The response will contain a Content-Range
header giving details on the range returned and the total available. If the full dataset fits into the requested range a 200 is returned, otherwise a 206 will be.
Code
Code search takes a string code
and performs a partial match for any stored postcodes that match.
Request
This request will return the first 20 results matching BH12
. The data is sent in JSON format so must include the appropriate Content-Type
header.
curl -v -X POST \
http://localhost/postcodes/search/ \
-H 'Content-Type: application/json' \
-H 'Range: indices=0-19' \
-d '{
"code": "BH12"
}'
Response
The following headers show the response to the above curl. It shows details of the data range, the format of the data as well as that it is not the full dataset.

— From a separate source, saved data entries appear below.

import Summits.Ventures.AbcSig.Rows.Statements
import Summits.Ventures.AbcSig.Rows.XnYn43Z2EvenX

/-!
# Venture AbcSig — CELL bridge for `xⁿ + yⁿ = 43 z²`, `xy` even: p1's census predicate `Rows.C1CellEven 43 11 ∅`

HONEST FRAMING. COMPUTATION cell `pub-abcsig`; CONDITIONAL theorem; no claim on ABC or any summit. Hypotheses exactly
those of `Rows/XnYn43Z2EvenX.lean` (`xrow_XnYn43Z2Even`): `BS04Package` (CITED), `EisChiPackage` (CITED), `DataComplete` /
`Refines` (COMPUTED, certified level files), and the row's per-orbit CITED exclusions `hX_…` universally quantified in
the exponent. Conclusion = the census statement of the SIGNED row of record `census/rows/C1/C1-C43-even.md` in p1's
vocabulary (`Rows/Statements.lean`): every prime `n ≥ 11`, `n ∤ 43`, no primitive solution with `xy` even.
GENERATED by p-lean gen3/make_c1cell.py (pattern of `Rows/BridgeC1P2.lean`).
-/

namespace Summit.Ventures.AbcSig

/-- `xⁿ + yⁿ = 43z²`, `xy` even, every prime `n ≥ 11` with `n ∤ 43`: p1's `Rows.C1CellEven 43 11 ∅` from `xrow_XnYn43Z2Even`. -/
theorem C1CellEven_43_of (M : NewformModel) (hP : M.BS04Package)
    (hEχ : M.EisChiPackage)
    (hD3698 : M.DataComplete 3698 level3698Orbits)
    (hRc_orbit_3698_8 : M.Refines 3698 orbit_3698_8 m6chiX_3698_8) :
    Rows.C1CellEven 43 11 ∅ :=
  fun n hn h11 hC _ x y z hpar =>
    xrow_XnYn43Z2Even M hP hEχ hD3698 hRc_orbit_3698_8 n hn h11 (by
      intro hmem
      simp only [List.mem_cons, List.not_mem_nil, or_false] at hmem
      subst hmem
      exact hC (by norm_num)) x y z hpar

end Summit.Ventures.AbcSig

< HTTP/1.1 206 Partial Content
< Server: nginx/1.9.14
< Date: Wed, 06 Jun 2018 20:05:54 GMT
< Content-Type: application/json; charset=UTF-8
< Transfer-Encoding: chunked
< Connection: keep-alive
< X-Powered-By: PHP/7.2.6
< Content-Range: indices 0-19/1090
The body of the response contains data in the following format (full response for the request not shown)
[
{
"code": "BH12 9JQ",
"location": {
"type": "Point",
"coordinates": [
-1.913646,
50.740372
]
}
}
]
Location
By searching on location the postcodes can be orders based on distance from a specific point by sending a GeoJSON point object as part of the payload:
Request
This call doesn't include a Range
header, so the API will be assuming a range of 0-24.
curl -v -X POST \
http://localhost/postcodes/search/ \
-H 'Content-Type: application/json' \
-d '{
"location": {
"type": "Point",
"coordinates": [
-1.9,
50.9
]
}
}'
Response
< HTTP/1.1 206 Partial Content
< Server: nginx/1.9.14
< Date: Wed, 06 Jun 2018 20:14:52 GMT
< Content-Type: application/json; charset=UTF-8
< Transfer-Encoding: chunked
< Connection: keep-alive
< X-Powered-By: PHP/7.2.6
< Content-Range: indices 0-24/21928
For location based searches an additional field is added to the postcodes distance
the number of meters from the search point.
[
{
"code": "BH21 5RH",
"location": {
"type": "Point",
"coordinates": [
-1.894967,
50.89711
]
},
"distance": 477
}
]
While the chosen MariaDB solution does solve the criteria I did toy around with other data storage solutions. My goto is ElasticSearch for anything geospatial however I felt that without the polygon data for the full regions of a postcode it wouldn't be able to provide additional benefits.
Changing it in the future is still an option. If different data becomes available a new set of ElasticSearch adapters for the models and repositories would enable the data to be stored and searched in an ElasticSearch cluster without any changes to the core code.